Does age affect the outcomes of men after radical prostatectomy for high-risk prostate cancer? Does a long post-operative cancer specific survival make a difference in outcomes in such patients? A major new study suggests that both the age of the patient and the time survived since the operation have a significant impact in terms of cause of death. In practical terms this means that, for young men with high-risk prostate cancer, doctors may have to re-evaluate long-term clinical priorities with increasing time since surgery. This study is being presented at the European Association of Urology conference in Madrid.

These conclusions are based on the efforts of a multi-institutional international collaboration (the EMPACT group) developed to record long-term outcomes of patients classified as having "high-risk" prostate cancer (see below for definition*) and treated with radical prostatectomy. The study team was able to compile a database of 7650 patients from 14 different tertiary care centres in Italy, the USA, France, Belgium, Germany, Poland, Switzerland, and the Netherlands. Within this population, they were able to identify 612 patients treated with radical prostatectomy (RP) over a 26 year period, from 1987 to 2013 who were under the age of 60. The median follow up time was of 89 months. For each patient the number of cancer-specific related deaths (CSM) were recorded, and compared with the number of non-cancer related deaths (OCM).

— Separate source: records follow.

import Summits.BirchSwinnertonDyer.BirchSwinnertonDyer.Theorems.Rank2ObservatoryCubicFieldR1914956
import Summits.BirchSwinnertonDyer.BirchSwinnertonDyer.Theorems.Rank2Observatory2DescLinGens
import HarnessLib

/-!
# BirchSwinnertonDyer — rank ≥ 2 observatory: prime elements of the cubic field of `-70 + 108 * X - 31 * X ^ 2 + X ^ 3` (generator addendum `R1914956 C1a`)

HONEST FRAMING: per-curve certified theorems and census instruments; no claim on BSD in rank ≥ 2.

Per-FIELD addendum of the KERNEL-2DESC instrument (design `b2b-bsdr2-cert-3/KERNEL-2DESC.md` §9d) for the cubic
field `K = ℚ(α)`, `α` a root of `-70 + 108 * X - 31 * X ^ 2 + X ^ 3` (`Δ = 1914956`, `𝓞_K` a PID; file `Rank2ObservatoryCubicFieldR1914956`):
for 2 elements `e = c₀ + c₁α + c₂α² = lin aeval_α c₀ c₁ c₂` it certifies the norm (`MonicCubic.normForm`,
`norm_lin_eq`) and primality (norm `±p`, or norm `±p^f` with the residue certificate of `lin_prime_of_pow`);
(totally real field: the signs at the three real places are certified inline per curve). These elements generate the primes
dividing `F′(θ)` for the census curves with this `2`-division field, `N < 5·10⁵` (data: kit job `j130842` + second
implementation `percurve/identities3r.py`); the per-curve files `Rank2Observatory<label>TwoDescRankTwo.lean`
reference them by name (`e_<c₀>_<c₁>_<c₂>_norm|prime`, `m` = minus). Generated by
`percurve/gen_addendum4.py`. Sorry-free; axioms `propext`, `Classical.choice`, `Quot.sound`.
[cite: Marcus2018, Ch. 3, Thm. 22] [cite: Cassels1991LecturesEllipticCurves, §15]
-/

-- single-conjunct summit: `Summit.BirchSwinnertonDyer.BirchSwinnertonDyer.…` repeats the name by design
set_option linter.dupNamespace false

noncomputable section

open scoped NumberField

open Literature.NumberTheory.NumberFields Polynomial NumberField

namespace Summit.BirchSwinnertonDyer.BirchSwinnertonDyer.Rank2Observatory.TwoDescCubic.FieldR1914956

/-- `N(3144122015480532 - 4506831457669549 * α + 949270333228992 * α ^ 2) = 2` (a prime above `2`, residue degree `1`; first met at `478739a1`). [folklore] -/
theorem e_3144122015480532_m4506831457669549_949270333228992_norm : Algebra.norm ℚ ((lin aeval_α 3144122015480532 (-4506831457669549) 949270333228992 : 𝓞 (CubicField (-31) 108 (-70))) : (CubicField (-31) 108 (-70))) = ((2 : ℤ) : ℚ) :=
  norm_lin_eq irreducible aeval_α finrank_eq 3144122015480532 (-4506831457669549) 949270333228992 (by norm_num [MonicCubic.normForm])

/-- `3144122015480532 - 4506831457669549 * α + 949270333228992 * α ^ 2` is prime (norm `±2`). [cite: Marcus2018, Ch. 3, Thm. 22] -/
theorem e_3144122015480532_m4506831457669549_949270333228992_prime : Prime (lin aeval_α 3144122015480532 (-4506831457669549) 949270333228992 : 𝓞 (CubicField (-31) 108 (-70))) :=
  lin_prime_of_prime irreducible aeval_α finrank_eq 3144122015480532 (-4506831457669549) 949270333228992 (n := 2)
    (by norm_num [MonicCubic.normForm]) (by norm_num)

/-- `N(57 + 15 * α - 11 * α ^ 2) = -478739` (a prime above `478739`, residue degree `1`; first met at `478739a1`). [folklore] -/
theorem e_57_15_m11_norm : Algebra.norm ℚ ((lin aeval_α 57 15 (-11) : 𝓞 (CubicField (-31) 108 (-70))) : (CubicField (-31) 108 (-70))) = ((-478739 : ℤ) : ℚ) :=
  norm_lin_eq irreducible aeval_α finrank_eq 57 15 (-11) (by norm_num [MonicCubic.normForm])

/-- `57 + 15 * α - 11 * α ^ 2` is prime (norm `±478739`). [cite: Marcus2018, Ch. 3, Thm. 22] -/
theorem e_57_15_m11_prime : Prime (lin aeval_α 57 15 (-11) : 𝓞 (CubicField (-31) 108 (-70))) :=
  lin_prime_of_prime irreducible aeval_α finrank_eq 57 15 (-11) (n := -478739)
    (by norm_num [MonicCubic.normForm]) (by norm_num)

end Summit.BirchSwinnertonDyer.BirchSwinnertonDyer.Rank2Observatory.TwoDescCubic.FieldR1914956

end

They found that in patients younger than 60 years of age, there was a higher probability of dying of prostate cancer than of other causes in the first 10 years after a radical prostatectomy operation. However, after that initial period, cancer deaths diminish and other causes of death become more significant. This means that with increasing time since radical prostatectomy, care for these patients should gradually shift from prioritising prostate cancer towards prioritising other health risks (such as heart disease), even though regular urological check-ups should continue.

Commenting, lead author Dr Marco Bianchi (Ospedale San Raffaele, Milano, Italy) said:

"These results confirm that if you are under 60 when you undergo a radical prostatectomy you need close follow-up, concentrating on possible cancer recurrence for the first 10 years. After that time, patients should worry less about prostate cancer and priorities may need to shift to other health risks, even though regular urological check-ups should be continued.

What this means in practice is that each patient needs close, personalised regular monitoring, where the urologist should not focus only on prostate cancer features, but also on the general health status of the patients. This is particularly important especially with increasing time after surgery, since new comorbidities, such heart disease, may develop and become a more immediate risk to the patient's health".

*High risk was defined according to the D'Amico criteria (PSA>20 and/or cT3 or higher and/or biopsy Gleason sum 8-10).